Print each record below character for character.

***** Supplied material

import Summits.QuantumAdvantage.AdviceFreeQNC0.WalkGapNaming
import Mathlib.Data.Nat.Choose.Sum
import HarnessLib

/-!
# Cell qa-qnc0 (odd primes `p ≥ 5`, route `OddPrimeWalk` crux `ShotsOdd`): toolkit III — sparse patterns, surgery, averaging

Planner qa-qnc0-p2 g14, route pack `OddPrimeWalk` (item `ShotsOdd`, "random cut-free surgery + truncated
inclusion–exclusion degree ≤ B·D + the fibre lemma + `elimLevelSqrtF`").  PROVED here (every field / every `p`):

* **`GapFibre.ind_mem_lowDeg_of_sparsePattern`** — the SPARSE PATTERN-DEGREE LEMMA: a Boolean function of the bits
  `(h_g)_{g ∈ A}`, each with an indicator of degree `≤ D`, such that AT MOST `B` of the bits are on at any point, has
  an indicator of degree `≤ B·D` — however large `A` is.  Mechanism: the truncated Möbius expansion
  `patInd B A h S = Σ_{U ⊆ A∖S, |S ∪ U| ≤ B} (−1)^{|U|}·Π_{g ∈ S∪U}[h_g]` equals the pattern indicator `[pat = S]`
  (`patInd_apply`, inclusion–exclusion `Finset.sum_powerset_neg_one_pow_card`; the dropped terms vanish identically);
* `namedRes_levelSet_mem_lowDeg_shots` — with `≤ B` shots per input, the level sets of the fibre's named residue have
  `𝔽_p`-degree `≤ B·D`;
* `GapFibre.surgery i L y` — zero the cuts strictly inside `(i, i+L)`: cut-free (`cutFree_surgery`), same degree,
  no more shots, and the win bit is unchanged at inputs firing nothing inside (`ringWinU_surgery_eq`);
* **`GapFibre.exists_quiet_interval`** — AVERAGING: among `m` disjoint length-`L` intervals one is entered by the
  shots of at most `B·2ⁿ/m` inputs (`card_entered_le`: the intervals entered by a set of cuts are at most its size,
  via `g ↦ g / L`).

The assembly `WalkHardFShots p` is `WalkHardFShots.lean`.  WHAT THIS IS NOT: nothing on the dense residual
`DenseResidualOdd`; separation NOT moved.
-/

noncomputable section

namespace Summit.QuantumAdvantage.AdviceFreeQNC0

open Classical
open Finset
open Literature.Computability.MetaComplexity Literature.Computability.MetaComplexity.Smolensky

variable {n : ℕ}

/-! ## SHOTS: per-input-sparse strategies (≤ B shots on every input) -/

namespace GapFibre

/-! ### The truncated pattern expansion: functions of a `B`-sparse pattern have degree `≤ B·D` -/

section Sparse

variable {F : Type*} [Field F] {L : ℕ} {ι : Type*}

/-- The pattern of `z`: the indices in `A` whose bit `h g z` is on. -/
def pat (A : Finset ι) (h : ι → (Fin L → Bool) → Bool) (z : Fin L → Bool) : Finset ι :=
  A.filter fun g => h g z = true

/-- The monomial of a set of pattern bits: `π_T(z) = Π_{g ∈ T} [h g z]`. -/
def patMono (h : ι → (Fin L → Bool) → Bool) (T : Finset ι) : (Fin L → Bool) → F :=
  ∏ g ∈ T, fun z => if h g z = true then (1 : F) else 0

/-- `π_T(z) = [T ⊆ pat z]` for `T ⊆ A`. -/
theorem patMono_apply (A : Finset ι) (h : ι → (Fin L → Bool) → Bool) {T : Finset ι} (hT : T ⊆ A)
    (z : Fin L → Bool) : patMono (F := F) h T z = if T ⊆ pat A h z then 1 else 0 := by
  unfold patMono
  rw [Finset.prod_apply]
  by_cases hsub : T ⊆ pat A h z
  · rw [if_pos hsub]
    refine Finset.prod_eq_one fun g hg => ?_
    have := hsub hg
    unfold pat at this; rw [mem_filter] at this
    simp only [this.2, if_true]
  · rw [if_neg hsub]
    obtain ⟨g, hgT, hgn⟩ := Finset.not_subset.1 hsub
    refine Finset.prod_eq_zero hgT ?_
    have hne : ¬ h g z = true := fun hh => hgn (by unfold pat; rw [mem_filter]; exact ⟨hT hgT, hh⟩)
    simp [hne]

/-- Degree of a pattern monomial. -/
theorem patMono_mem_lowDeg {D : ℕ} (A : Finset ι) (h : ι → (Fin L → Bool) → Bool)
    (hh : ∀ g ∈ A, (fun z => if h g z = true then (1 : F) else 0) ∈ lowDeg F L D)
    {T : Finset ι} (hT : T ⊆ A) : patMono (F := F) h T ∈ lowDeg F L (T.card * D) := by
  unfold patMono
  exact prod_mem_lowDeg T (fun g hg => hh g (hT hg))

/-- The TRUNCATED Möbius expansion of the pattern indicator `[pat z = S]`:
`Σ_{U ⊆ A \ S, |S ∪ U| ≤ B} (−1)^{|U|} π_{S ∪ U}`. -/
def patInd (B : ℕ) (A : Finset ι) (h : ι → (Fin L → Bool) → Bool) (S : Finset ι) : (Fin L → Bool) → F :=
  ∑ U ∈ (A \ S).powerset.filter (fun U => (S ∪ U).card ≤ B), ((-1 : F) ^ U.card) • patMono h (S ∪ U)

/-- Degree of the truncated expansion: `≤ B·D`. -/
theorem patInd_mem_lowDeg {D B : ℕ} (A : Finset ι) (h : ι → (Fin L → Bool) → Bool)
    (hh : ∀ g ∈ A, (fun z => if h g z = true then (1 : F) else 0) ∈ lowDeg F L D) {S : Finset ι}
    (hS : S ⊆ A) : patInd (F := F) B A h S ∈ lowDeg F L (B * D) := by
  unfold patInd
  refine Submodule.sum_mem _ fun U hU => Submodule.smul_mem _ _ ?_
  rw [mem_filter, Finset.mem_powerset] at hU
  have hSU : S ∪ U ⊆ A := Finset.union_subset hS (fun g hg => (Finset.mem_sdiff.1 (hU.1 hg)).1)
  exact lowDeg_mono (Nat.mul_le_mul_right _ hU.2) (patMono_mem_lowDeg A h hh hSU)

**********

> Finished task
import Summits.QuantumAdvantage.AdviceFreeQNC0.WalkGapNaming
import Mathlib.Data.Nat.Choose.Sum
import HarnessLib

/-!
# Cell qa-qnc0 (odd primes `p ≥ 5`, route `OddPrimeWalk` crux `ShotsOdd`): toolkit III — sparse patterns, surgery, averaging

Planner qa-qnc0-p2 g14, route pack `OddPrimeWalk` (item `ShotsOdd`, "random cut-free surgery + truncated
inclusion–exclusion degree ≤ B·D + the fibre lemma + `elimLevelSqrtF`").  PROVED here (every field / every `p`):

* **`GapFibre.ind_mem_lowDeg_of_sparsePattern`** — the SPARSE PATTERN-DEGREE LEMMA: a Boolean function of the bits
  `(h_g)_{g ∈ A}`, each with an indicator of degree `≤ D`, such that AT MOST `B` of the bits are on at any point, has
  an indicator of degree `≤ B·D` — however large `A` is.  Mechanism: the truncated Möbius expansion
  `patInd B A h S = Σ_{U ⊆ A∖S, |S ∪ U| ≤ B} (−1)^{|U|}·Π_{g ∈ S∪U}[h_g]` equals the pattern indicator `[pat = S]`
  (`patInd_apply`, inclusion–exclusion `Finset.sum_powerset_neg_one_pow_card`; the dropped terms vanish identically);
* `namedRes_levelSet_mem_lowDeg_shots` — with `≤ B` shots per input, the level sets of the fibre's named residue have
  `𝔽_p`-degree `≤ B·D`;
* `GapFibre.surgery i L y` — zero the cuts strictly inside `(i, i+L)`: cut-free (`cutFree_surgery`), same degree,
  no more shots, and the win bit is unchanged at inputs firing nothing inside (`ringWinU_surgery_eq`);
* **`GapFibre.exists_quiet_interval`** — AVERAGING: among `m` disjoint length-`L` intervals one is entered by the
  shots of at most `B·2ⁿ/m` inputs (`card_entered_le`: the intervals entered by a set of cuts are at most its size,
  via `g ↦ g / L`).

The assembly `WalkHardFShots p` is `WalkHardFShots.lean`.  WHAT THIS IS NOT: nothing on the dense residual
`DenseResidualOdd`; separation NOT moved.
-/

noncomputable section

namespace Summit.QuantumAdvantage.AdviceFreeQNC0

open Classical
open Finset
open Literature.Computability.MetaComplexity Literature.Computability.MetaComplexity.Smolensky

variable {n : ℕ}

/-! ## SHOTS: per-input-sparse strategies (≤ B shots on every input) -/

namespace GapFibre

/-! ### The truncated pattern expansion: functions of a `B`-sparse pattern have degree `≤ B·D` -/

section Sparse

variable {F : Type*} [Field F] {L : ℕ} {ι : Type*}

/-- The pattern of `z`: the indices in `A` whose bit `h g z` is on. -/
def pat (A : Finset ι) (h : ι → (Fin L → Bool) → Bool) (z : Fin L → Bool) : Finset ι :=
  A.filter fun g => h g z = true

/-- The monomial of a set of pattern bits: `π_T(z) = Π_{g ∈ T} [h g z]`. -/
def patMono (h : ι → (Fin L → Bool) → Bool) (T : Finset ι) : (Fin L → Bool) → F :=
  ∏ g ∈ T, fun z => if h g z = true then (1 : F) else 0

/-- `π_T(z) = [T ⊆ pat z]` for `T ⊆ A`. -/
theorem patMono_apply (A : Finset ι) (h : ι → (Fin L → Bool) → Bool) {T : Finset ι} (hT : T ⊆ A)
    (z : Fin L → Bool) : patMono (F := F) h T z = if T ⊆ pat A h z then 1 else 0 := by
  unfold patMono
  rw [Finset.prod_apply]
  by_cases hsub : T ⊆ pat A h z
  · rw [if_pos hsub]
    refine Finset.prod_eq_one fun g hg => ?_
    have := hsub hg
    unfold pat at this; rw [mem_filter] at this
    simp only [this.2, if_true]
  · rw [if_neg hsub]
    obtain ⟨g, hgT, hgn⟩ := Finset.not_subset.1 hsub
    refine Finset.prod_eq_zero hgT ?_
    have hne : ¬ h g z = true := fun hh => hgn (by unfold pat; rw [mem_filter]; exact ⟨hT hgT, hh⟩)
    simp [hne]

/-- Degree of a pattern monomial. -/
theorem patMono_mem_lowDeg {D : ℕ} (A : Finset ι) (h : ι → (Fin L → Bool) → Bool)
    (hh : ∀ g ∈ A, (fun z => if h g z = true then (1 : F) else 0) ∈ lowDeg F L D)
    {T : Finset ι} (hT : T ⊆ A) : patMono (F := F) h T ∈ lowDeg F L (T.card * D) := by
  unfold patMono
  exact prod_mem_lowDeg T (fun g hg => hh g (hT hg))

/-- The TRUNCATED Möbius expansion of the pattern indicator `[pat z = S]`:
`Σ_{U ⊆ A \ S, |S ∪ U| ≤ B} (−1)^{|U|} π_{S ∪ U}`. -/
def patInd (B : ℕ) (A : Finset ι) (h : ι → (Fin L → Bool) → Bool) (S : Finset ι) : (Fin L → Bool) → F :=
  ∑ U ∈ (A \ S).powerset.filter (fun U => (S ∪ U).card ≤ B), ((-1 : F) ^ U.card) • patMono h (S ∪ U)

/-- Degree of the truncated expansion: `≤ B·D`. -/
theorem patInd_mem_lowDeg {D B : ℕ} (A : Finset ι) (h : ι → (Fin L → Bool) → Bool)
    (hh : ∀ g ∈ A, (fun z => if h g z = true then (1 : F) else 0) ∈ lowDeg F L D) {S : Finset ι}
    (hS : S ⊆ A) : patInd (F := F) B A h S ∈ lowDeg F L (B * D) := by
  unfold patInd
  refine Submodule.sum_mem _ fun U hU => Submodule.smul_mem _ _ ?_
  rw [mem_filter, Finset.mem_powerset] at hU
  have hSU : S ∪ U ⊆ A := Finset.union_subset hS (fun g hg => (Finset.mem_sdiff.1 (hU.1 hg)).1)
  exact lowDeg_mono (Nat.mul_le_mul_right _ hU.2) (patMono_mem_lowDeg A h hh hSU)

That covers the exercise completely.